▶ **RECORDS FOR THIS EXERCISE**:
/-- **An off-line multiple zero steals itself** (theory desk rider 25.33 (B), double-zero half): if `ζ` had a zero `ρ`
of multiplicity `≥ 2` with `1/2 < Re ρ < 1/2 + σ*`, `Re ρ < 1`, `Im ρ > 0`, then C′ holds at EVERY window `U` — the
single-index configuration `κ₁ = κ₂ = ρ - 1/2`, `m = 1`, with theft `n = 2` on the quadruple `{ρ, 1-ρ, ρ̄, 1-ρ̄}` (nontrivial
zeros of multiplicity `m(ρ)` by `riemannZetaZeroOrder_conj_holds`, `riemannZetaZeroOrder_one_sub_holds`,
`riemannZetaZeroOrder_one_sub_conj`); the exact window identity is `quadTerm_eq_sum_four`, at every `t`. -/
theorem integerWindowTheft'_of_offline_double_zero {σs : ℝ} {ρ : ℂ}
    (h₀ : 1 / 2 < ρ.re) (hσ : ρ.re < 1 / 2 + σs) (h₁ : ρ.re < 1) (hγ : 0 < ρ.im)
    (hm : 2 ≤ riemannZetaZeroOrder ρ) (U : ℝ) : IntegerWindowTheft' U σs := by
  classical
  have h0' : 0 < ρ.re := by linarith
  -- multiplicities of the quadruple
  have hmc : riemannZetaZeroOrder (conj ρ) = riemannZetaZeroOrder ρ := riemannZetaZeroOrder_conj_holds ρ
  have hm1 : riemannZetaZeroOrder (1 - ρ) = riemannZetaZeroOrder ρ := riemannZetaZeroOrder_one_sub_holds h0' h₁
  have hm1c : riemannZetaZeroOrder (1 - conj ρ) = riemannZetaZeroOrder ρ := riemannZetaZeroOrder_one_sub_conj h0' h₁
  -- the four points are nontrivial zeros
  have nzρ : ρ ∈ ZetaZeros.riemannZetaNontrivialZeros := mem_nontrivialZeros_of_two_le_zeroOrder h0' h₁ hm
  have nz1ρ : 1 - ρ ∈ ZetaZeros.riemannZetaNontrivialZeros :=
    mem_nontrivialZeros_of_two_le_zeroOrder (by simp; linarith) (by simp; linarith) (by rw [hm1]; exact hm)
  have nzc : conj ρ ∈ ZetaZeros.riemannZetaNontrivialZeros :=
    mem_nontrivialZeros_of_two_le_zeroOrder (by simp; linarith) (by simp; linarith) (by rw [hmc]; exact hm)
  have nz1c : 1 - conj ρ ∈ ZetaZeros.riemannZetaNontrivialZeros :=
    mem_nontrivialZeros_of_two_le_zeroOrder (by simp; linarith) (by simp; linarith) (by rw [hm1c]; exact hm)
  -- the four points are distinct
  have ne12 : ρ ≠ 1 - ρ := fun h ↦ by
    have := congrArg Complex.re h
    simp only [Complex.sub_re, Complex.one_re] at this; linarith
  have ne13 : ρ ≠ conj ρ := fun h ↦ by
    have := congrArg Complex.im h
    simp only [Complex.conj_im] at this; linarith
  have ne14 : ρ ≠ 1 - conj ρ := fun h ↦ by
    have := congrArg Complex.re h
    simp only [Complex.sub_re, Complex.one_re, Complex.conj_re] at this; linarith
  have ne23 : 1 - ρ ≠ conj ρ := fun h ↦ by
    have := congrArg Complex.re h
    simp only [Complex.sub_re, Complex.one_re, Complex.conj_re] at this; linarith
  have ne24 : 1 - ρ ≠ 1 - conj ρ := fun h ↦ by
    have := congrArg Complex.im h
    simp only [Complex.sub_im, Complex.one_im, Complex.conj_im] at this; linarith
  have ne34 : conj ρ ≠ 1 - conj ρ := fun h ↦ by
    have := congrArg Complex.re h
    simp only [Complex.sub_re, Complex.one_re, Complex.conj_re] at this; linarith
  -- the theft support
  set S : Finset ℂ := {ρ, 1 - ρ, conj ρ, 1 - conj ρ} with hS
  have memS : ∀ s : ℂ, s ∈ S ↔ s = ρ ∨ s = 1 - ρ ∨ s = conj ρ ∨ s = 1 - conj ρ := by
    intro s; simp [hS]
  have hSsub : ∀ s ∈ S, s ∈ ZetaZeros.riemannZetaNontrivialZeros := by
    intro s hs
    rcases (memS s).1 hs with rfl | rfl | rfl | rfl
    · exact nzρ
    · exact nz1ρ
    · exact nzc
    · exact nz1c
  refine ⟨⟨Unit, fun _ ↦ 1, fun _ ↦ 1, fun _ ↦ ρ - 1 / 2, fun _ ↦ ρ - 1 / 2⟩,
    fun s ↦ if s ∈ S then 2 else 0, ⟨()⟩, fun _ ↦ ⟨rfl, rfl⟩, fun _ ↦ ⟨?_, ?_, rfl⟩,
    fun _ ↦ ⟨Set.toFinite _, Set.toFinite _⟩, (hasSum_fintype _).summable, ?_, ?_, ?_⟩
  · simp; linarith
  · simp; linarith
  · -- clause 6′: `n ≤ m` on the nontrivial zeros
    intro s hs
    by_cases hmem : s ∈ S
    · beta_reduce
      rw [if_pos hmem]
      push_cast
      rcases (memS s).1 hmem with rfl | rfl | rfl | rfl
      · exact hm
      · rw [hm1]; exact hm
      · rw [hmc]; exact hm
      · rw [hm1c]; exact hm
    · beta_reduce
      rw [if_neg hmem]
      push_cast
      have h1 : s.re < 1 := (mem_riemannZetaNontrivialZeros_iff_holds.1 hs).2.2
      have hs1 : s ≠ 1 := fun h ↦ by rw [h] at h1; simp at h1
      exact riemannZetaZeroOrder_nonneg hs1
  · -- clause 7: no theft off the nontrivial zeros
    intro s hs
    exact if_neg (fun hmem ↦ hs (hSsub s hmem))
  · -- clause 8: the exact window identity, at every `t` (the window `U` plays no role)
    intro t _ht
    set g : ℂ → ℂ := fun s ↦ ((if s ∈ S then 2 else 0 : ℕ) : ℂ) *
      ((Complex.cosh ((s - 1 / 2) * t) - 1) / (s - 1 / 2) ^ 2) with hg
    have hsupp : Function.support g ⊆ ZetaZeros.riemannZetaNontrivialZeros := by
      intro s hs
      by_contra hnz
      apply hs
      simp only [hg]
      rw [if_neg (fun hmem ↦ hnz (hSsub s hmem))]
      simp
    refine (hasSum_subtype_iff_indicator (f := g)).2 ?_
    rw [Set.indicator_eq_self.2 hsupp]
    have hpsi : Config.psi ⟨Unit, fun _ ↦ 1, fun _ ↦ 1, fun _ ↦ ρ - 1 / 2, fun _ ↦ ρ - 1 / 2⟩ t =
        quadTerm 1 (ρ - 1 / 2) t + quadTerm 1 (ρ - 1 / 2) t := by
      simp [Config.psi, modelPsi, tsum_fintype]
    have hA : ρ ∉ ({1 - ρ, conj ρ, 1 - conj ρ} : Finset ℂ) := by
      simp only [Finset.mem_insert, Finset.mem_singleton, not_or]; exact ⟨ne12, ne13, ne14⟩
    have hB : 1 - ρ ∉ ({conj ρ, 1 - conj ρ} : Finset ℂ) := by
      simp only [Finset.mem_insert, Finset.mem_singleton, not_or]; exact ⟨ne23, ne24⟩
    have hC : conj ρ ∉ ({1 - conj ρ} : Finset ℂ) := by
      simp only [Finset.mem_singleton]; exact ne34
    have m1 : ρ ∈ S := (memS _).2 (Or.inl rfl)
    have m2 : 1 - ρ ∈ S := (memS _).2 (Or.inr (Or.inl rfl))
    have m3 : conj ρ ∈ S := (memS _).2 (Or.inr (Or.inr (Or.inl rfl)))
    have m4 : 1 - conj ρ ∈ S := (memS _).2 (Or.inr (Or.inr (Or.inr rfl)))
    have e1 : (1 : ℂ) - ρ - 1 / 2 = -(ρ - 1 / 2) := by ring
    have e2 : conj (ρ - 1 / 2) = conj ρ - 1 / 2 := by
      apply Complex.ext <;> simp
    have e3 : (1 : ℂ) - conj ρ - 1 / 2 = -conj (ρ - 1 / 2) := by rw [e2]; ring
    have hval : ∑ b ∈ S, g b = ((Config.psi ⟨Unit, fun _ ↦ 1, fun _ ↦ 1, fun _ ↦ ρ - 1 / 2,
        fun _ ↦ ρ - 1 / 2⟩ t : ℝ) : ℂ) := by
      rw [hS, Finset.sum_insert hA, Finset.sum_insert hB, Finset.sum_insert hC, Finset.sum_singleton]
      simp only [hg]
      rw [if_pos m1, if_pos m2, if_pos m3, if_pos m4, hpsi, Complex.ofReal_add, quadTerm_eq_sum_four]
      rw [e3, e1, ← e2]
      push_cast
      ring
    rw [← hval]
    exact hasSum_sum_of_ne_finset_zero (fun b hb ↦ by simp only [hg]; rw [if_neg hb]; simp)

▶ **WHAT TO DO**: Beginning with the first line of the listing above, please write out every line exactly until you reach the line that contains "on the quadruple", and include that one too.

▶ **OUTPUT FOR THIS EXERCISE**:
/-- **An off-line multiple zero steals itself** (theory desk rider 25.33 (B), double-zero half): if `ζ` had a zero `ρ`
of multiplicity `≥ 2` with `1/2 < Re ρ < 1/2 + σ*`, `Re ρ < 1`, `Im ρ > 0`, then C′ holds at EVERY window `U` — the
single-index configuration `κ₁ = κ₂ = ρ - 1/2`, `m = 1`, with theft `n = 2` on the quadruple `{ρ, 1-ρ, ρ̄, 1-ρ̄}` (nontrivial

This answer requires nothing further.